/-!
# Route `KLProgramme` — ENGINE stmt-HubbardSuperconductivity-20437 `KLRegimeEngineV17F2`, row (c) value lane / class-#5 STEP (X).3 pinned pair: THE SHARP ZERO-SOUND CONSTANT
# WITH A QUASI-LIPSCHITZ INSERTION (brick (L3)-1 of cure (A″) route 3′ of located «(c)-OUT-COOPER-ANTIPODE»; cell gate-hubbard-kl, seat hubbard-kl-k3c2-p2 g26,
# technique «thermal-bar induction n ≤ nScales β + 1 with EngineBoundsAtV4S sums»; sequel of …SplitThermalLayerSharpZS (g22) and …MatsubaraZeroSoundWeightedQuasi (g25))

WHY.  The member rows of record (…MemberPHSignedRowSharpTC → …DLineEdgeSplit3(Door)SharpTC) use the SHARP zero-sound term `(64/π)·M_F·L_W·Λₙ` of
`klte_slice_bubble_weighted_norm_le_sharp`, which asks the e-insertion `W` to be Lipschitz at `e = 0`.  On route 3′ (CELL-SIGNATURES.md §G) the planar vertex weight is the
GLOBAL McShane extension of lattice pins and a CELL of lattice data gives only a QUASI-Lipschitz datum `‖W e − W 0‖ ≤ L_W|e| + δ_W` (`δ_W ∝ (K_g + L_c)/L`).  The sharp
first-order estimate tolerates the defect at the price `δ_W × sup_s ‖G(s)‖·s × (box area)`: with `‖F(s)‖/s ≤ M_F/r₁²` on the annulus the scale form gains the SCALE-FREE term
**`(128/π)·M_F·δ_W`** (booked in the lattice slot `¼Q.CL β n/L` downstream).
* §1 `klzw_norm_integrand_sub_le_pt_quasi`, **`klzw_integral_plane_weighted_norm_le_pt_quasi`** (`≤ 4r²·(K·L_W + K'·δ_W)` under `‖G(s)‖·s·|e| ≤ K`, `‖G(s)‖·s ≤ K'`),
  **`klzw_discrete_weighted_bubble_norm_le_pt_quasi`**;
* §2 `klte_div_sq_weight_sup_pt` (`K' = M_F/r₁²`), **`klte_annulus_weighted_bubble_norm_le_pt_quasi`**, **`klte_slice_bubble_weighted_norm_le_sharp_quasi`**
  (`(64/π)·M_F·L_W·Λₙ + (128/π)·M_F·δ_W + (393216/π)·(ℓ+8M_F)·B_W·(π/β)/Λₙ`).
`δ_W = 0` recovers the g22 lemmas.  Pure analysis on the tree's objects; nothing about the model is asserted; nothing asserts (X).3, (c), K3 or superconductivity.
References: BGM 2006 §2.5 (2.56a)–(2.56e) [cite: BenfattoGiulianiMastropietro2006].  0 kit · 0 lit.
-/

noncomputable section

namespace Summit.HubbardSuperconductivity.HubbardSuperconductivity.Theorems.KLRegimeSplit

set_option linter.dupNamespace false -- summit = problem name (single-conjunct summit), D-0017

open Real Finset MeasureTheory Complex Literature.MathematicalPhysics.QuantumLattice Literature.Probability.LatticeModels
open Summit.HubbardSuperconductivity.HubbardSuperconductivity.Theorems
open Summit.HubbardSuperconductivity.HubbardSuperconductivity.Theorems.KLProgrammeLegKernels

/-! ## §1 The continuum and discrete weighted bubble under a POINTWISE weight bound, quasi-Lipschitz insertion -/

section Weighted

variable {G : ℝ → ℂ} {L r K K' : ℝ} {W : ℝ → ℂ} {LW BW δW : ℝ}

/-- **Sharp first-order pointwise bound, quasi-Lipschitz insertion**: if `‖G(s)‖·s·|e| ≤ K`, `‖G(s)‖·s ≤ K'` (`s = k₀²+e²`), `G(s) = 0` for `s ≥ r²` and
`‖W(e) − W(0)‖ ≤ L_W|e| + δ_W` on `|e| < r`, then `‖Ψ_G(k₀,e)·(W(e) − W(0))‖ ≤ K·L_W + K'·δ_W` everywhere. -/
theorem klzw_norm_integrand_sub_le_pt_quasi (hsupp : ∀ s, r ^ 2 ≤ s → G s = 0) (hr : 0 < r) (hLW : 0 ≤ LW) (hδW : 0 ≤ δW)
    (hWlip : ∀ e : ℝ, |e| < r → ‖W e - W 0‖ ≤ LW * |e| + δW) (hK0 : 0 ≤ K)
    (hK : ∀ k₀ e : ℝ, ‖G (k₀ ^ 2 + e ^ 2)‖ * (k₀ ^ 2 + e ^ 2) * |e| ≤ K) (hK'0 : 0 ≤ K')
    (hK' : ∀ k₀ e : ℝ, ‖G (k₀ ^ 2 + e ^ 2)‖ * (k₀ ^ 2 + e ^ 2) ≤ K') (k₀ e : ℝ) :
    ‖G (k₀ ^ 2 + e ^ 2) * (I * k₀ + e) ^ 2 * (W e - W 0)‖ ≤ K * LW + K' * δW := by
  rcases lt_or_ge (k₀ ^ 2 + e ^ 2) (r ^ 2) with hs | hs
  · have he : |e| < r := by nlinarith [sq_abs e, sq_nonneg k₀, abs_nonneg e]
    rw [norm_mul, norm_mul, klzd_norm_lin_sq]
    have hG0 : 0 ≤ ‖G (k₀ ^ 2 + e ^ 2)‖ * (k₀ ^ 2 + e ^ 2) := by positivity
    calc ‖G (k₀ ^ 2 + e ^ 2)‖ * (k₀ ^ 2 + e ^ 2) * ‖W e - W 0‖
        ≤ ‖G (k₀ ^ 2 + e ^ 2)‖ * (k₀ ^ 2 + e ^ 2) * (LW * |e| + δW) := mul_le_mul_of_nonneg_left (hWlip e he) hG0
      _ = ‖G (k₀ ^ 2 + e ^ 2)‖ * (k₀ ^ 2 + e ^ 2) * |e| * LW + ‖G (k₀ ^ 2 + e ^ 2)‖ * (k₀ ^ 2 + e ^ 2) * δW := by ring
      _ ≤ K * LW + K' * δW := add_le_add (mul_le_mul_of_nonneg_right (hK k₀ e) hLW) (mul_le_mul_of_nonneg_right (hK' k₀ e) hδW)
  · rw [hsupp _ hs, zero_mul, zero_mul, norm_zero]; positivity

/-- **First-order cancellation in the continuum, sharp form, quasi-Lipschitz insertion**: `‖∫∫ G(k₀²+e²)(ik₀+e)²·W(e)‖ ≤ 4r²·(K·L_W + K'·δ_W)`. -/
theorem klzw_integral_plane_weighted_norm_le_pt_quasi (hlip : ∀ s s', ‖G s - G s'‖ ≤ L * |s - s'|) (hsupp : ∀ s, r ^ 2 ≤ s → G s = 0)
    (hr : 0 < r) (hW : Continuous W) (hLW : 0 ≤ LW) (hδW : 0 ≤ δW) (hWlip : ∀ e : ℝ, |e| < r → ‖W e - W 0‖ ≤ LW * |e| + δW)
    (hK0 : 0 ≤ K) (hK : ∀ k₀ e : ℝ, ‖G (k₀ ^ 2 + e ^ 2)‖ * (k₀ ^ 2 + e ^ 2) * |e| ≤ K)
    (hK'0 : 0 ≤ K') (hK' : ∀ k₀ e : ℝ, ‖G (k₀ ^ 2 + e ^ 2)‖ * (k₀ ^ 2 + e ^ 2) ≤ K') :
    ‖∫ p : ℝ × ℝ, G (p.1 ^ 2 + p.2 ^ 2) * (I * p.1 + p.2) ^ 2 * W p.2‖ ≤ 4 * r ^ 2 * (K * LW + K' * δW) := by
  have hΨ : Continuous fun p : ℝ × ℝ => G (p.1 ^ 2 + p.2 ^ 2) * (I * p.1 + p.2) ^ 2 := klzd_continuous hlip
  have hsuppK : ∀ (c : ℝ × ℝ → ℂ), HasCompactSupport fun p : ℝ × ℝ => G (p.1 ^ 2 + p.2 ^ 2) * (I * p.1 + p.2) ^ 2 * c p := by
    intro c
    refine HasCompactSupport.intro ((isCompact_Icc (a := -r) (b := r)).prod (isCompact_Icc (a := -r) (b := r))) fun p hp => ?_
    exact klzw_integrand_zero_of_not_mem hsupp hr.le hp (c p)
  have hI1 : Integrable fun p : ℝ × ℝ => G (p.1 ^ 2 + p.2 ^ 2) * (I * p.1 + p.2) ^ 2 * (W p.2 - W 0) :=
    (hΨ.mul ((hW.comp continuous_snd).sub continuous_const)).integrable_of_hasCompactSupport (hsuppK fun p => W p.2 - W 0)
  have hI2 : Integrable fun p : ℝ × ℝ => G (p.1 ^ 2 + p.2 ^ 2) * (I * p.1 + p.2) ^ 2 * W 0 :=
    (hΨ.mul continuous_const).integrable_of_hasCompactSupport (hsuppK fun _ => W 0)
  have hsplit : (fun p : ℝ × ℝ => G (p.1 ^ 2 + p.2 ^ 2) * (I * p.1 + p.2) ^ 2 * W p.2) =
      fun p => G (p.1 ^ 2 + p.2 ^ 2) * (I * p.1 + p.2) ^ 2 * (W p.2 - W 0) + G (p.1 ^ 2 + p.2 ^ 2) * (I * p.1 + p.2) ^ 2 * W 0 := by
    funext p; ring
  rw [hsplit, integral_add hI1 hI2, integral_mul_const, klzd_integral_plane_eq_zero G, zero_mul, add_zero]
  set c : ℝ := K * LW + K' * δW with hc
  have hbound : ∀ p : ℝ × ℝ, ‖G (p.1 ^ 2 + p.2 ^ 2) * (I * p.1 + p.2) ^ 2 * (W p.2 - W 0)‖ ≤
      Set.indicator (Set.Icc (-r) r ×ˢ Set.Icc (-r) r) (fun _ => c) p := by
    intro p
    by_cases hp : p ∈ Set.Icc (-r) r ×ˢ Set.Icc (-r) r
    · rw [Set.indicator_of_mem hp]
      exact klzw_norm_integrand_sub_le_pt_quasi hsupp hr hLW hδW hWlip hK0 hK hK'0 hK' p.1 p.2
    · rw [Set.indicator_of_notMem hp, klzw_integrand_zero_of_not_mem hsupp hr.le hp, norm_zero]
  have hmeas : MeasurableSet (Set.Icc (-r) r ×ˢ Set.Icc (-r) r : Set (ℝ × ℝ)) := measurableSet_Icc.prod measurableSet_Icc
  have hfin : (volume : Measure (ℝ × ℝ)) (Set.Icc (-r) r ×ˢ Set.Icc (-r) r) ≠ ⊤ := by
    rw [klzw_volume_box r]; exact ENNReal.mul_ne_top ENNReal.ofReal_ne_top ENNReal.ofReal_ne_top
  have hind : Integrable (Set.indicator (Set.Icc (-r) r ×ˢ Set.Icc (-r) r) (fun _ : ℝ × ℝ => c)) :=
    IntegrableOn.integrable_indicator (integrableOn_const (hs := hfin)) hmeas
  calc ‖∫ p : ℝ × ℝ, G (p.1 ^ 2 + p.2 ^ 2) * (I * p.1 + p.2) ^ 2 * (W p.2 - W 0)‖
      ≤ ∫ p : ℝ × ℝ, Set.indicator (Set.Icc (-r) r ×ˢ Set.Icc (-r) r) (fun _ => c) p :=
        norm_integral_le_of_norm_le hind (Filter.Eventually.of_forall hbound)
    _ = ((volume : Measure (ℝ × ℝ)) (Set.Icc (-r) r ×ˢ Set.Icc (-r) r)).toReal * c := by
        rw [integral_indicator_const _ hmeas, smul_eq_mul, Measure.real]
    _ = (2 * r) * (2 * r) * c := by
        rw [klzw_volume_box r, ENNReal.toReal_mul, ENNReal.toReal_ofReal (by linarith)]
    _ = 4 * r ^ 2 * (K * LW + K' * δW) := by rw [hc]; ring
import Summits.BirchSwinnertonDyer.Rank1Residual.X11b.Three.GoodReductionSubgroupMultiplicativeH1
import Summits.BirchSwinnertonDyer.Rank1Residual.X11b.Three.JetchevKummerLinkGlobal
import HarnessLib

/-!
# X11b at `p = 3` (team N8/O2), S15 (iv) second hand: Jetchev's Prop. 4.1 at EVERY multiplicative
# place in the restricted-global KUMMER currency — `δ_v(t) ∈ H¹_{Kum⁰}(K_v, E[p^m])` with `hstab`
# and (α) DISCHARGED

HONEST FRAMING (cell `b2b-bsdres`, run/shared/lean/b2b/bsd-rank1-residual/, verbatim in every
file): the goal of the cell is to DELETE the COMBINATION-SHAPED residual classes of the
Birch–Swinnerton-Dyer formula for ALL analytic-rank `≤ 1` elliptic curves over `ℚ` — "full BSD
formula for every rank `≤ 1` curve in class `C`" assembled STRICTLY from published theorems — so
that the rank-`≤ 1` remainder becomes exactly the CONSTRUCTION-SHAPED classes, which are TYPED
(missing-input `Prop`s), NOT attempted. This is not "finishing BSD". Team N8/O2 = `x11b3`, seat
`b2b-bsdres-x11b3-p2` (GEN 3), LEAD DEAL #7 R7-17 (b) / R7-25 / R7-30: the (C2) LEAF of the S15 (iv)
assembly, RE-SCOPED by R7-30 to the Kummer-currency form (item (3)); the provider-side glue — (α)
as ONE theorem per multiplicative place — is x11b3-p3's `GoodReductionSubgroupMultiplicativeH1`
(p256790), cited by name, not re-proved. LABEL OF RECORD: flag-discharge hygiene for `JET@p|N`
(harvest E66 (D)) — NOT count-moving; nothing is booked; `O2` OPEN. THEOREMS ONLY: no definition,
no named fact, no `sorry`. The flag `JET@p|N` is NOT discharged here (p1's inputs (a), (b), the
link (c) and Jetchev §§5–7 without `p ∤ N` remain).

## What

x11b3-p1's `localKummerMap_mem_connectedKummerCondition_of_cocycle_baseChange`
(`JetchevKummerLinkGlobal`, p253808) is Jetchev 2008 Prop. 4.1 at a bad place `v` for a GLOBAL
curve `W/K₀` in the tree's restricted-global currency — `W.localKummerMap F hn t ∈
connectedKummerCondition W F R₀ hn`, i.e. `δ_v(t) ∈ H¹_{Kum⁰}(K_v, E[p^m])` — modulo the named
inputs `hstab` (Galois stability of `E₀(L)`), (α) `hα` (`H¹(Gal(L_w/K_v), E₀(L_w)) = 0` in the
form `JetchevKummerAtP` consumes), (b) and the explicit cocycle. At a place where `(W⁄F)⁄L` has
MULTIPLICATIVE reduction over the complete unramified layer ring `R` both named inputs are now
theorems of the S15 hands: `hstab` = x11b3-p4's `smul_mem_goodReductionSubgroup` (p252933) and
(α) = x11b3-p3's `hα_of_hasMultiplicativeReduction_of_adicComplete` (p256790: split or non-split
by `by_cases HasSplitMultiplicativeReduction` over x11b3-p8's p255042 §4 / x11b3-p3's p256283, both
fed x11b3-p4's `h1ker_of_adicComplete`, p255785). This file substitutes them:

* §1 **`localKummerMap_mem_connectedKummerCondition_of_cocycle_of_hasMultiplicativeReduction`** —
  Prop. 4.1 at a MULTIPLICATIVE place `v` of a global curve, Kummer currency, modulo input (b) and
  the cocycle rooted at `t ∈ (W⁄F)(F)` ONLY; residual layer binders = x11b3-p4's
  `S15-INTERFACE.md` §4 R1–R8 (`hR`, `[IsAdicComplete 𝔪 R]`, `[Finite k]` + `hcard`, `φ`/`hφ`/`hφn`/
  `hfrob`, `hϖ`/`hπ`, `[IsGalois F L]`, `W₀`/`hX`) and the class `[((W⁄F)⁄L).HasMultiplicativeReduction R]`.
* §2 **`localKummerMap_mem_connectedKummerCondition_padic_of_cocycle`** — the same for `E/ℚ` at a
  multiplicative prime `p` (split OR non-split; `h : W.HasMultiplicativeReductionAtPrime p`,
  `K₀ = ℚ`, `F = ℚ_p`, `R₀ = ℤ_p`, x11b3-p1's instance `isMinimal_baseChange_padic`, x11b3-p8's
  `hasMultiplicativeReduction_baseChange_padic`): `δ_p(t) ∈ connectedKummerCondition W ℚ_[p] ℤ_[p] hn`.
  With `JetchevKummerLink` §4 (`connectedKummerCondition_padic_eq_of_not_dvd`) this is the full local
  condition on the census bucket `p ∤ c_p`.

Points-currency end forms (`T = ι(t₀ + p^m t₁)`) and the E/ℚ points form are x11b3-p3's
`exists_baseChange_eq_add_pow_smul_of_hasMultiplicativeReduction_of_adicComplete` /
`exists_baseChange_eq_add_pow_smul_padic_of_hasMultiplicativeReductionAtPrime_of_adicComplete`
(p256790) — not repeated here (R7-30). The (C1) END-FORM currency (`hvanish` of p254200) is
x11b3-p8's `UnramifiedNode.oneCocycleClass_eq_zero_of_hasMultiplicativeReductionAt`
(`UnramifiedClassNode`) and its consumer corollary (R7-26) — not touched here.

References (locators only; no new fact): [cite: Jetchev2008, Prop. 4.1 (pp. 819–821), Lemma 3.2]
[cite: GrossLMS1991, Prop. 6.2 (1), pp. 244–245] [cite: MilneADT2006, Ch. I Prop. 3.8]
[cite: SilvermanAEC2009, VII.2 Prop. 2.1, VII.§5, Prop. VII.5.4 (b)]; cell files p251610, p252933,
p253058, p253808, p255042, p255463, p255785, p256283, p256790
(HOME/b2b-bsdres-x11b3-p2/S15iv-INTERFACE-MEMO.md).

## Design

No definitions; `noncomputable section`; `open scoped Classical`; universe `u` for `K₀`, `F`, `L`
as in `JetchevKummerLinkGlobal`; `L : Type` in §2 (the universe of `ℚ_[p]`). Axioms: `propext`,
`Classical.choice`, `Quot.sound`.
-/

noncomputable section

open scoped Classical

namespace Summit.BirchSwinnertonDyer.Rank1Residual.X11b.Three.JetchevKummer

open WeierstrassCurve Literature.NumberTheory.EllipticCurves

universe u

/-! ### §1 Restricted-global Kummer currency: `δ_v(t) ∈ H¹_{Kum⁰}(K_v, E[p^m])` -/

section Global

variable {K₀ : Type u} [Field K₀] [CharZero K₀] (W : WeierstrassCurve K₀) [W.IsElliptic]
  (F : Type u) [Field F] [Algebra K₀ F] [CharZero F]
  (L : Type u) [Field L] [Algebra F L]
  (R₀ : Type*) [CommRing R₀] [IsDomain R₀] [IsDiscreteValuationRing R₀] [Algebra R₀ F]
  [IsFractionRing R₀ F]
  (R : Type*) [CommRing R] [IsDomain R] [IsDiscreteValuationRing R] [Algebra R L]
  [IsFractionRing R L]
  [Algebra R₀ R] [Algebra R₀ L] [IsScalarTower R₀ R L] [IsScalarTower R₀ F L]
  [IsAdicComplete (IsLocalRing.maximalIdeal R) R] [Finite (IsLocalRing.ResidueField R)]
  [((W.baseChange F).baseChange L).HasMultiplicativeReduction R]
  (W₀ : WeierstrassCurve R) (hX : (W.baseChange F).baseChange L = W₀.baseChange L)

include hX in
/-- **Jetchev 2008, Prop. 4.1 at a MULTIPLICATIVE place `v` of a GLOBAL curve, restricted-global
Kummer currency, modulo inputs (a), (b) and the cocycle ONLY.** `W` over a global field `K₀`
(`ℚ`, or the Heegner field), `F = K_v` with valuation ring `R₀`, a Galois layer `L ⊇ F` (the
completion `K[c]_w`) with complete valuation ring `R`, `R₀ → R` local, finite residue field of
order `qⁿ`, `Aut(L/F) = ⟨φ⟩`, `φⁿ = 1`, `φ` lifting `x ↦ x^q`, every `τ` preserving `R`, a
uniformiser of `R` from `F`, and `(W⁄F)⁄L` with MULTIPLICATIVE reduction over `R` (split or not);
`W⁄F` minimal over `R₀`. Given (b) `hP`/`hR'` and the explicit cocycle `hU`/`hpU` rooted at
`t ∈ (W⁄F)(F)` (input (a), supplied by `GrossBadPlace.exists_localKummerMap_eq_res_of_mem_selmerLocalKer`):
**`W.localKummerMap F hn t ∈ connectedKummerCondition W F R₀ hn`** — x11b3-p1's
`localKummerMap_mem_connectedKummerCondition_of_cocycle_baseChange` with `hstab` and (α)
DISCHARGED (x11b3-p4's `smul_mem_goodReductionSubgroup`, x11b3-p3's `hα_of_hasMultiplicativeReduction_of_adicComplete`). `JET@p|N` NOT discharged. [cite: Jetchev2008, Prop. 4.1 (pp. 819–821)]
[cite: GrossLMS1991, Prop. 6.2 (1), pp. 244–245] [cite: MilneADT2006, Ch. I Prop. 3.8] -/
theorem localKummerMap_mem_connectedKummerCondition_of_cocycle_of_hasMultiplicativeReduction
    [IsGalois F L] [IsLocalHom (algebraMap R₀ R)] [(W.baseChange F).IsMinimal R₀]
    (hR : ∀ (τ : L ≃ₐ[F] L) (x : L), x ∈ Set.range (algebraMap R L) →
      τ x ∈ Set.range (algebraMap R L))
    (φ : L ≃ₐ[F] L) (hφ : ∀ σ : L ≃ₐ[F] L, σ ∈ Subgroup.zpowers φ) {q n : ℕ} (hφn : φ ^ n = 1)
    (hcard : Nat.card (IsLocalRing.ResidueField R) = q ^ n)
    (hfrob : ∀ a : R, ∃ a' : R, algebraMap R L a' = φ (algebraMap R L a) ∧
      IsLocalRing.residue R a' = IsLocalRing.residue R a ^ q)
    {ϖ : R} (hϖ : Irreducible ϖ) {π : F} (hπ : algebraMap F L π = algebraMap R L ϖ)
    {p m n' : ℕ} (hcop : Nat.Coprime n' (p ^ m)) (hn : ((p ^ m : ℕ) : ℤ) ≠ 0)
    {t : (W.baseChange F).toAffine.Point} {U P : ((W.baseChange F).baseChange L).toAffine.Point}
    {Rσ : (L ≃ₐ[F] L) → ((W.baseChange F).baseChange L).toAffine.Point}
    (hP : (n' : ℤ) • P ∈ ((W.baseChange F).baseChange L).goodReductionSubgroup R)
    (hR' : ∀ σ : L ≃ₐ[F] L, (n' : ℤ) • Rσ σ ∈ ((W.baseChange F).baseChange L).goodReductionSubgroup R)
    (hU : ∀ σ : L ≃ₐ[F] L, σ • U - U = Rσ σ)
    (hpU : ((p ^ m : ℕ) : ℤ) • U =
      P - Affine.Point.baseChange (W' := (W.baseChange F).toAffine) F L t) :
    W.localKummerMap F hn t ∈ connectedKummerCondition W F R₀ hn :=
  localKummerMap_mem_connectedKummerCondition_of_cocycle_baseChange W F L R₀ R
    (fun σ _ hQ ↦ smul_mem_goodReductionSubgroup (W.baseChange F) L R hR σ hQ)
    (hα_of_hasMultiplicativeReduction_of_adicComplete (W.baseChange F) L R W₀ hX hR φ hφ hφn hcard
      hfrob hϖ hπ)
    hcop hn hP hR' hU hpU

end Global

/-! ### §2 `E/ℚ` at a multiplicative prime `p`, split or non-split -/

section Padic

variable (W : WeierstrassCurve ℚ) [W.IsElliptic] [W.IsGloballyMinimal] (p : ℕ) [Fact p.Prime]
  (L : Type) [Field L] [Algebra ℚ_[p] L]
  (R : Type*) [CommRing R] [IsDomain R] [IsDiscreteValuationRing R] [Algebra R L]
  [IsFractionRing R L] [Algebra ℤ_[p] R] [Algebra ℤ_[p] L] [IsScalarTower ℤ_[p] R L]
  [IsScalarTower ℤ_[p] ℚ_[p] L] [IsLocalHom (algebraMap ℤ_[p] R)]
  [IsAdicComplete (IsLocalRing.maximalIdeal R) R] [Finite (IsLocalRing.ResidueField R)]

/-- **Jetchev's Prop. 4.1 at `v ∣ p` for `E/ℚ` with MULTIPLICATIVE reduction at `p`, in the
restricted-global Kummer currency**: `W.localKummerMap ℚ_[p] hn t ∈ connectedKummerCondition W ℚ_[p] ℤ_[p] hn`
(`δ_p(t) ∈ H¹_{Kum⁰}(ℚ_p, E[p^m])`) for the point `t ∈ E(ℚ_p)` at which the cocycle is rooted
(input (a)), given (b) and the cocycle over the layer `L`. §1 with `K₀ = ℚ`, `F = ℚ_p`,
`R₀ = ℤ_p` (p1's instance `isMinimal_baseChange_padic`). With `JetchevKummerLink` §4
(`connectedKummerCondition_padic_eq_of_not_dvd`): on pairs with `p ∤ c_p` the condition is the
full local condition. `JET@p|N` NOT discharged. [cite: Jetchev2008, Prop. 4.1 (pp. 819–821),
Lemma 3.2] [cite: MilneADT2006, Ch. I Prop. 3.8] -/
theorem localKummerMap_mem_connectedKummerCondition_padic_of_cocycle
    [IsGalois ℚ_[p] L] [((W.baseChange ℚ_[p]).baseChange L).IsMinimal R]
    (h : W.HasMultiplicativeReductionAtPrime p) (W₀ : WeierstrassCurve R)
    (hX : (W.baseChange ℚ_[p]).baseChange L = W₀.baseChange L)
    (hR : ∀ (τ : L ≃ₐ[ℚ_[p]] L) (x : L), x ∈ Set.range (algebraMap R L) →
      τ x ∈ Set.range (algebraMap R L))
    (φ : L ≃ₐ[ℚ_[p]] L) (hφ : ∀ σ : L ≃ₐ[ℚ_[p]] L, σ ∈ Subgroup.zpowers φ) {q n : ℕ}
    (hφn : φ ^ n = 1) (hcard : Nat.card (IsLocalRing.ResidueField R) = q ^ n)
    (hfrob : ∀ a : R, ∃ a' : R, algebraMap R L a' = φ (algebraMap R L a) ∧
      IsLocalRing.residue R a' = IsLocalRing.residue R a ^ q)
    {ϖ : R} (hϖ : Irreducible ϖ) (hπ : algebraMap ℚ_[p] L p = algebraMap R L ϖ)
    {m n' : ℕ} (hcop : Nat.Coprime n' (p ^ m)) (hn : ((p ^ m : ℕ) : ℤ) ≠ 0)
    {t : (W.baseChange ℚ_[p]).toAffine.Point}
    {U P : ((W.baseChange ℚ_[p]).baseChange L).toAffine.Point}
    {Rσ : (L ≃ₐ[ℚ_[p]] L) → ((W.baseChange ℚ_[p]).baseChange L).toAffine.Point}
    (hP : (n' : ℤ) • P ∈ ((W.baseChange ℚ_[p]).baseChange L).goodReductionSubgroup R)
    (hR' : ∀ σ : L ≃ₐ[ℚ_[p]] L,
      (n' : ℤ) • Rσ σ ∈ ((W.baseChange ℚ_[p]).baseChange L).goodReductionSubgroup R)
    (hU : ∀ σ : L ≃ₐ[ℚ_[p]] L, σ • U - U = Rσ σ)
    (hpU : ((p ^ m : ℕ) : ℤ) • U =
      P - Affine.Point.baseChange (W' := (W.baseChange ℚ_[p]).toAffine) ℚ_[p] L t) :
    W.localKummerMap ℚ_[p] hn t ∈ connectedKummerCondition W ℚ_[p] ℤ_[p] hn := by
  haveI := hasMultiplicativeReduction_baseChange_padic W p L R h
  exact localKummerMap_mem_connectedKummerCondition_of_cocycle_of_hasMultiplicativeReduction W ℚ_[p]
    L ℤ_[p] R W₀ hX hR φ hφ hφn hcard hfrob hϖ hπ hcop hn hP hR' hU hpU

end Padic

end Summit.BirchSwinnertonDyer.Rank1Residual.X11b.Three.JetchevKummer

end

■ ■ ■ ■ ■

▶ [About this exercise]: Reproduce only the lines above, starting at the line with "zero_mul, norm_zero]; positivity" and ending at the line with "have hI2 : Integrable", exactly as written.

▶ [Solution]:
  · rw [hsupp _ hs, zero_mul, zero_mul, norm_zero]; positivity

/-- **First-order cancellation in the continuum, sharp form, quasi-Lipschitz insertion**: `‖∫∫ G(k₀²+e²)(ik₀+e)²·W(e)‖ ≤ 4r²·(K·L_W + K'·δ_W)`. -/
theorem klzw_integral_plane_weighted_norm_le_pt_quasi (hlip : ∀ s s', ‖G s - G s'‖ ≤ L * |s - s'|) (hsupp : ∀ s, r ^ 2 ≤ s → G s = 0)
    (hr : 0 < r) (hW : Continuous W) (hLW : 0 ≤ LW) (hδW : 0 ≤ δW) (hWlip : ∀ e : ℝ, |e| < r → ‖W e - W 0‖ ≤ LW * |e| + δW)
    (hK0 : 0 ≤ K) (hK : ∀ k₀ e : ℝ, ‖G (k₀ ^ 2 + e ^ 2)‖ * (k₀ ^ 2 + e ^ 2) * |e| ≤ K)
    (hK'0 : 0 ≤ K') (hK' : ∀ k₀ e : ℝ, ‖G (k₀ ^ 2 + e ^ 2)‖ * (k₀ ^ 2 + e ^ 2) ≤ K') :
    ‖∫ p : ℝ × ℝ, G (p.1 ^ 2 + p.2 ^ 2) * (I * p.1 + p.2) ^ 2 * W p.2‖ ≤ 4 * r ^ 2 * (K * LW + K' * δW) := by
  have hΨ : Continuous fun p : ℝ × ℝ => G (p.1 ^ 2 + p.2 ^ 2) * (I * p.1 + p.2) ^ 2 := klzd_continuous hlip
  have hsuppK : ∀ (c : ℝ × ℝ → ℂ), HasCompactSupport fun p : ℝ × ℝ => G (p.1 ^ 2 + p.2 ^ 2) * (I * p.1 + p.2) ^ 2 * c p := by
    intro c
    refine HasCompactSupport.intro ((isCompact_Icc (a := -r) (b := r)).prod (isCompact_Icc (a := -r) (b := r))) fun p hp => ?_
    exact klzw_integrand_zero_of_not_mem hsupp hr.le hp (c p)
  have hI1 : Integrable fun p : ℝ × ℝ => G (p.1 ^ 2 + p.2 ^ 2) * (I * p.1 + p.2) ^ 2 * (W p.2 - W 0) :=
    (hΨ.mul ((hW.comp continuous_snd).sub continuous_const)).integrable_of_hasCompactSupport (hsuppK fun p => W p.2 - W 0)
  have hI2 : Integrable fun p : ℝ × ℝ => G (p.1 ^ 2 + p.2 ^ 2) * (I * p.1 + p.2) ^ 2 * W 0 :=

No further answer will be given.